Basketball: 1. FC Kaiserslautern verliert 86:95 gegen die SG Saarlouis-Roden/BBF Dillingen

Von Karsten Kalbheim
 
Der 1. FC Kaiserslautern unterlag am Sonntag der SG Saarlouis-Roden/BBF Dillingen mit 86:95 (47:47). Es war die erste Heimniederlage für die Mannschaft von Trainer Theo Tarver seit November 2016.

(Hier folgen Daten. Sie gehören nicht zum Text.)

import Literature.NumberTheory.DiophantineGeometry.AbcShapeReduction
import HarnessLib

/-!
# Reduction of `N_λ(X)` to the shape counts `B_d`: the count (Bernert–Browning–Lichtman–Teräväinen, Prop. 2.1)

The counting half of [BernertEtAl2024, §2, Prop. 2.1] (classes, shapes and admissibility are in
`AbcShapeReduction`): every abc triple of exponent `λ` up to `X` falls into one of at most
`#classRange ε X = (⌊log₂ X⌋ + 1)^{3M+1} ⌊X^{ε/2}⌋³` classes, and within a class the triples inject
into the solutions counted by the `B_M(c; X, Y, Z)` of the class, whose data are admissible at
the dyadic scale `C₀ = 2^k ≤ X`. Hence (`abcExponentCount_le_of_shapeCount_le`):

> if `B_M(c; X, Y, Z) ≤ K · C₀^θ` for all admissible data, then
> `N_λ(X) ≤ K · #classRange ε X · X^θ` for every `X`,

and `#classRange ε X ≪_{ε,δ} X^{3ε/2 + δ}` (`card_classRange_le`), which is the
"`S*(X) ≪_ε X^ε B_d`, `N_λ(X) ≪ (log X)^4 max S*`" of the source ((2.1)–(2.2), Prop. 2.1) in one
step. Theorems 1.2/1.3 of the source (named facts of `AbcExceptionalSetBounds`) are NOT proved
here; this is their common first step.

## References

* [BernertEtAl2024] C. Bernert, T. Browning, J. D. Lichtman, J. Teräväinen, *Bounds on the
  exceptional set in the abc conjecture*, arXiv:2410.12234, §2, Proposition 2.1 (v1 and v2).
-/

noncomputable section

open Finset

namespace Literature.NumberTheory.DiophantineGeometry

namespace AbcShapes

/-! ### The range of classes at level `X` -/

/-- The finite set of possible classes of abc triples with `c ≤ X`: scale `k ≤ log₂ X`,
cofactors `1 ≤ cᵢ ≤ ⌊X^{ε/2}⌋`, dyadic exponents `≤ log₂ X`. [cite: BernertEtAl2024, Proposition 2.1] -/
def classRange (ε : ℝ) (X : ℕ) :
    Finset (ℕ × (ℕ × ℕ × ℕ) ×
      ((Fin (numShapes ε) → ℕ) × (Fin (numShapes ε) → ℕ) × (Fin (numShapes ε) → ℕ))) :=
  range (Nat.log 2 X + 1) ×ˢ
    ((Icc 1 ⌊(X : ℝ) ^ (ε / 2)⌋₊ ×ˢ Icc 1 ⌊(X : ℝ) ^ (ε / 2)⌋₊ ×ˢ Icc 1 ⌊(X : ℝ) ^ (ε / 2)⌋₊) ×ˢ
      (Fintype.piFinset (fun _ : Fin (numShapes ε) => range (Nat.log 2 X + 1)) ×ˢ
        Fintype.piFinset (fun _ : Fin (numShapes ε) => range (Nat.log 2 X + 1)) ×ˢ
        Fintype.piFinset (fun _ : Fin (numShapes ε) => range (Nat.log 2 X + 1))))

/-- `#classRange ε X = (⌊log₂ X⌋ + 1) · ⌊X^{ε/2}⌋³ · (⌊log₂ X⌋ + 1)^{3M}`. [folklore] -/
theorem card_classRange (ε : ℝ) (X : ℕ) :
    (classRange ε X).card =
      (Nat.log 2 X + 1) * ⌊(X : ℝ) ^ (ε / 2)⌋₊ ^ 3 * (Nat.log 2 X + 1) ^ (3 * numShapes ε) := by
  simp only [classRange, card_product, Fintype.card_piFinset, Nat.card_Icc, card_range, prod_const,
    card_univ, Fintype.card_fin, add_tsub_cancel_right]
  ring

/-- The class of an abc triple with `c ≤ X` lies in `classRange ε X`. [cite: BernertEtAl2024, Proposition 2.1] -/
theorem tripleClass_mem_classRange {ε : ℝ} (hε : 0 < ε) (hε2 : ε < 1 / 2) {t : ℕ × ℕ × ℕ}
    (ht : IsABCTriple t.1 t.2.1 t.2.2) {X : ℕ} (hX : t.2.2 ≤ X) :
    tripleClass ε t ∈ classRange ε X := by
  obtain ⟨a, b, c⟩ := t
  obtain ⟨ha, hb, habc, -⟩ := ht
  simp only at ha hb habc hX
  have hc : 0 < c := by omega
  obtain ⟨hca, hxa, hfa, hcale, -⟩ := fac_toFin_spec hε hε2 ha
  obtain ⟨hcb, hxb, hfb, hcble, -⟩ := fac_toFin_spec hε hε2 hb
  obtain ⟨hcc, hxc, hfc, hccle, -⟩ := fac_toFin_spec hε hε2 hc
  have haX : a ≤ X := by omega
  have hbX : b ≤ X := by omega
  -- cofactors `≤ ⌊X^{ε/2}⌋`
  have hcof : ∀ {n : ℕ} {m : ℕ}, (m : ℝ) ≤ (n : ℝ) ^ (ε / 2) → n ≤ X → m ≤ ⌊(X : ℝ) ^ (ε / 2)⌋₊ :=
    fun hm hn => Nat.le_floor (hm.trans (Real.rpow_le_rpow (by positivity) (by exact_mod_cast hn)
      (by positivity)))
  -- shape variables `≤ X`, hence exponents `≤ log₂ X`
  have hexp : ∀ {n : ℕ} (hn : 0 < n), n ≤ X → ∀ i,
      Nat.log 2 (toFin (numShapes ε) (fac ε n).2 i) < Nat.log 2 X + 1 := by
    intro n hn hnX i
    obtain ⟨hcn, hxn, hfn, -, -⟩ := fac_toFin_spec hε hε2 hn
    have h1 : toFin (numShapes ε) (fac ε n).2 i ≤ n := by
      calc toFin (numShapes ε) (fac ε n).2 i ≤ shapeVal (toFin (numShapes ε) (fac ε n).2) :=
            le_shapeVal hxn i
        _ ≤ (fac ε n).1 * shapeVal (toFin (numShapes ε) (fac ε n).2) := Nat.le_mul_of_pos_left _ hcn
        _ = n := hfn
    exact Nat.lt_succ_of_le (Nat.log_mono_right (h1.trans hnX))
  simp only [classRange, tripleClass, tripleShapes, mem_product, mem_range, mem_Icc,
    Fintype.mem_piFinset]
  refine ⟨Nat.lt_succ_of_le (Nat.log_mono_right hX), ⟨⟨hca, hcof hcale haX⟩, ⟨hcb, hcof hcble hbX⟩,
    ⟨hcc, hcof hccle hX⟩⟩, fun i => hexp ha haX i, fun i => hexp hb hbX i, fun i => hexp hc hX i⟩

/-! ### The count -/

/-- **Reduction of `N_λ(X)` to the shape counts** [BernertEtAl2024, Prop. 2.1 with (2.1)–(2.2)]:
if `B_M(c; X, Y, Z) ≤ K · C₀^θ` for all data admissible for exponent `l` at scale `C₀`
(`AbcShapes.Admissible`, `M = ⌊10/ε²⌋`), then `N_l(X) ≤ K · #classRange ε X · X^θ` for all `X`.
Proof: fibre the triples over their classes; a fibre injects into the `B_M` of its class
(`tripleShapes_mem_shapeTriples`, `eq_of_tripleClass_eq`), whose data are admissible at a scale
`C₀ = 2^k ≤ c ≤ X` (`admissible_of_triple`). [cite: BernertEtAl2024, Proposition 2.1] -/
theorem abcExponentCount_le_of_shapeCount_le {ε : ℝ} (hε : 0 < ε) (hε2 : ε < 1 / 2) {l : ℝ}
    (hl : 0 ≤ l) {θ K : ℝ} (hθ : 0 ≤ θ) (hK : 0 ≤ K)
    (hB : ∀ (C₀ c₁ c₂ c₃ : ℕ) (X Y Z : Fin (numShapes ε) → ℕ),
      Admissible l ε C₀ c₁ c₂ c₃ X Y Z → (shapeCount c₁ c₂ c₃ X Y Z : ℝ) ≤ K * (C₀ : ℝ) ^ θ)
    (X : ℕ) :
    (abcExponentCount l X : ℝ) ≤ K * (classRange ε X).card * (X : ℝ) ^ θ := by
  classical
  set H := (abcExponentCount_finite l X).toFinset with hH
  have hmem : ∀ t ∈ H, IsABCTriple t.1 t.2.1 t.2.2 ∧ t.2.2 ≤ X ∧
      ((rad t.1 t.2.1 t.2.2 : ℕ) : ℝ) < (t.2.2 : ℝ) ^ l := by
    intro t ht
    simpa [hH, Set.Finite.mem_toFinset] using ht
  have hmaps : Set.MapsTo (tripleClass ε) (H : Set _) (classRange ε X : Set _) := fun t ht =>
    mem_coe.mpr (tripleClass_mem_classRange hε hε2 (hmem t (mem_coe.mp ht)).1
      (hmem t (mem_coe.mp ht)).2.1)
  have hXθ : 0 ≤ K * (X : ℝ) ^ θ := by positivity
  have hfib : ∀ q ∈ classRange ε X,
      ((H.filter (fun t => tripleClass ε t = q)).card : ℝ) ≤ K * (X : ℝ) ^ θ := by
    rintro ⟨k, ⟨c₁, c₂, c₃⟩, ⟨eX, eY, eZ⟩⟩ -
    rcases (H.filter (fun t => tripleClass ε t = (k, (c₁, c₂, c₃), (eX, eY, eZ)))).eq_empty_or_nonempty
      with he | ⟨t₀, ht₀⟩
    · rw [he, card_empty, Nat.cast_zero]; exact hXθ
    obtain ⟨ht₀H, hq₀⟩ := mem_filter.mp ht₀
    obtain ⟨htr₀, hcX₀, hrad₀⟩ := hmem t₀ ht₀H
    obtain ⟨hadm, hC₀c⟩ := admissible_of_triple hε hε2 hl htr₀ hrad₀ hq₀
    have h1 : (H.filter (fun t => tripleClass ε t = (k, (c₁, c₂, c₃), (eX, eY, eZ)))).card ≤
        shapeCount c₁ c₂ c₃ (classBox eX) (classBox eY) (classBox eZ) := by
      rw [shapeCount]
      refine card_le_card_of_injOn (tripleShapes ε) (fun t ht => ?_) (fun t ht t' ht' h => ?_)
      · obtain ⟨htH, hq⟩ := mem_filter.mp (mem_coe.mp ht)
        exact mem_coe.mpr (tripleShapes_mem_shapeTriples hε hε2 (hmem t htH).1 hq)
      · obtain ⟨htH, hq⟩ := mem_filter.mp (mem_coe.mp ht)
        obtain ⟨htH', hq'⟩ := mem_filter.mp (mem_coe.mp ht')
        exact eq_of_tripleClass_eq hε hε2 (hmem t htH).1 (hmem t' htH').1 (hq.trans hq'.symm) h
    have h2 := hB _ _ _ _ _ _ _ hadm
    have h3 : (((2 ^ k : ℕ) : ℝ)) ^ θ ≤ (X : ℝ) ^ θ :=
      Real.rpow_le_rpow (by positivity) (by exact_mod_cast hC₀c.trans hcX₀) hθ
    calc (((H.filter (fun t => tripleClass ε t = (k, (c₁, c₂, c₃), (eX, eY, eZ)))).card : ℕ) : ℝ)
        ≤ (shapeCount c₁ c₂ c₃ (classBox eX) (classBox eY) (classBox eZ) : ℝ) := by
          exact_mod_cast h1
      _ ≤ K * ((2 ^ k : ℕ) : ℝ) ^ θ := h2
      _ ≤ K * (X : ℝ) ^ θ := mul_le_mul_of_nonneg_left h3 hK
  calc (abcExponentCount l X : ℝ) = (H.card : ℝ) := by
        rw [abcExponentCount, Set.ncard_eq_toFinset_card _ (abcExponentCount_finite l X)]
    _ = ∑ q ∈ classRange ε X, ((H.filter (fun t => tripleClass ε t = q)).card : ℝ) := by
        rw [card_eq_sum_card_fiberwise hmaps]; push_cast; rfl
    _ ≤ ∑ q ∈ classRange ε X, K * (X : ℝ) ^ θ := sum_le_sum hfib
    _ = K * (classRange ε X).card * (X : ℝ) ^ θ := by rw [sum_const, nsmul_eq_mul]; ring

/-! ### The number of classes is `X^{o(1)}` -/

/-- `⌊log₂ X⌋ + 1 ≤ 2 log X / log 2` for `X ≥ 2`. [folklore] -/
theorem natLog_two_add_one_le {X : ℕ} (hX : 2 ≤ X) :
    ((Nat.log 2 X + 1 : ℕ) : ℝ) ≤ 2 * Real.log X / Real.log 2 := by
  have hlog2 : 0 < Real.log 2 := Real.log_pos one_lt_two
  have hL1 : 1 ≤ Nat.log 2 X := Nat.le_log_of_pow_le one_lt_two (by simpa using hX)
  have hLX : ((Nat.log 2 X : ℕ) : ℝ) * Real.log 2 ≤ Real.log X := by
    have h1 : ((2 ^ Nat.log 2 X : ℕ) : ℝ) ≤ X := by
      exact_mod_cast Nat.pow_log_le_self 2 (by omega : X ≠ 0)
    have h2 : Real.log ((2 ^ Nat.log 2 X : ℕ) : ℝ) ≤ Real.log X :=
      Real.log_le_log (by positivity) h1
    rwa [Nat.cast_pow, Nat.cast_ofNat, Real.log_pow] at h2
  rw [le_div_iff₀ hlog2]
  push_cast
  have : (1 : ℝ) ≤ Nat.log 2 X := by exact_mod_cast hL1
  nlinarith

/-- **The number of classes is small**: for `δ > 0` there is `C` with
`#classRange ε X ≤ C · X^{3ε/2 + δ}` for all `X ≥ 2` (`⌊X^{ε/2}⌋³ ≤ X^{3ε/2}` and
`(⌊log₂ X⌋ + 1)^{3M+1} ≤ (2 log X/log 2)^{3M+1} ≪_δ X^δ`). [folklore] -/
theorem card_classRange_le (ε : ℝ) {δ : ℝ} (hδ : 0 < δ) :
    ∃ C : ℝ, 0 < C ∧ ∀ X : ℕ, 2 ≤ X →
      ((classRange ε X).card : ℝ) ≤ C * (X : ℝ) ^ (3 * ε / 2 + δ) := by
  set M := numShapes ε with hM
  set m : ℕ := 3 * M + 1 with hm
  set η : ℝ := δ / m with hη
  have hm0 : (0 : ℝ) < m := by rw [hm]; positivity
  have hη0 : 0 < η := by positivity
  have hlog2 : 0 < Real.log 2 := Real.log_pos one_lt_two
  set A : ℝ := 2 / (Real.log 2 * η) with hA
  have hA0 : 0 < A := by positivity
  refine ⟨A ^ m, by positivity, fun X hX => ?_⟩
  have hX0 : (0 : ℝ) < X := by exact_mod_cast (by omega : 0 < X)
  have hX1 : (1 : ℝ) ≤ X := by exact_mod_cast (by omega : 1 ≤ X)
  rw [card_classRange]
  -- the logarithmic factor
  have hL : ((Nat.log 2 X + 1 : ℕ) : ℝ) ≤ A * (X : ℝ) ^ η := by
    refine (natLog_two_add_one_le hX).trans ?_
    have h1 : Real.log X ≤ (X : ℝ) ^ η / η := Real.log_le_rpow_div hX0.le hη0
    rw [hA]
    rw [div_le_iff₀ hlog2] at *
    calc 2 * Real.log X ≤ 2 * ((X : ℝ) ^ η / η) := by linarith
      _ = 2 / (Real.log 2 * η) * (X : ℝ) ^ η * Real.log 2 := by field_simp
  have hLm : (((Nat.log 2 X + 1) ^ m : ℕ) : ℝ) ≤ A ^ m * (X : ℝ) ^ δ := by
    push_cast
    calc ((Nat.log 2 X : ℝ) + 1) ^ m ≤ (A * (X : ℝ) ^ η) ^ m := by
          exact pow_le_pow_left₀ (by positivity) (by exact_mod_cast hL) m
      _ = A ^ m * ((X : ℝ) ^ η) ^ m := mul_pow _ _ _
      _ = A ^ m * (X : ℝ) ^ δ := by
          rw [← Real.rpow_mul_natCast hX0.le, hη, div_mul_cancel₀ _ hm0.ne']
  -- the cofactor factor
  have hF : ((⌊(X : ℝ) ^ (ε / 2)⌋₊ ^ 3 : ℕ) : ℝ) ≤ (X : ℝ) ^ (3 * ε / 2) := by
    push_cast
    calc (⌊(X : ℝ) ^ (ε / 2)⌋₊ : ℝ) ^ 3 ≤ ((X : ℝ) ^ (ε / 2)) ^ 3 :=
          pow_le_pow_left₀ (by positivity) (Nat.floor_le (by positivity)) 3
      _ = (X : ℝ) ^ (3 * ε / 2) := by
          rw [← Real.rpow_mul_natCast hX0.le]; congr 1; push_cast; ring
  -- assemble
  have hsplit : (((Nat.log 2 X + 1) * ⌊(X : ℝ) ^ (ε / 2)⌋₊ ^ 3 * (Nat.log 2 X + 1) ^ (3 * M) : ℕ) : ℝ)
      = (((Nat.log 2 X + 1) ^ m : ℕ) : ℝ) * ((⌊(X : ℝ) ^ (ε / 2)⌋₊ ^ 3 : ℕ) : ℝ) := by
    rw [hm]; push_cast; ring
  rw [hsplit]
  calc (((Nat.log 2 X + 1) ^ m : ℕ) : ℝ) * ((⌊(X : ℝ) ^ (ε / 2)⌋₊ ^ 3 : ℕ) : ℝ)
      ≤ (A ^ m * (X : ℝ) ^ δ) * (X : ℝ) ^ (3 * ε / 2) :=
        mul_le_mul hLm hF (by positivity) (by positivity)
    _ = A ^ m * (X : ℝ) ^ (3 * ε / 2 + δ) := by
        rw [Real.rpow_add hX0]; ring

end AbcShapes

end Literature.NumberTheory.DiophantineGeometry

Die rund 350 Zuschauer in der Barbarossahalle bekamen im ersten Durchgang ein Spiel mit vielen Führungswechseln zu sehen. Keine der beiden Mannschaften vermochte sich auch nur ansatzweise abzusetzen. Das erste Glanzlicht des Tages zündete Lauterns Waldemar Nap, als er das Spielgerät zum 12:13 in die gegnerische Reuse stopfte. Auch den anschließenden Freiwurf verwandelte der Flügelspieler sicher.„Es war das erwartet temporeiche Spiel“, gab Lauterns Sportlicher Leiter Jan Christmann nach dem Spiel zu Protokoll. Beide Teams suchten schnell den Abschluss, was eindeutig zu Lasten der Trefferquote ging. Der FCK agierte in der Offensive oftmals zu hektisch. Die Folge waren unnötige Ballverluste und schlechte Wurfoptionen. Vor allem in unmittelbarer Korbnähe ließen die Gastgeber zu viele Punkte liegen.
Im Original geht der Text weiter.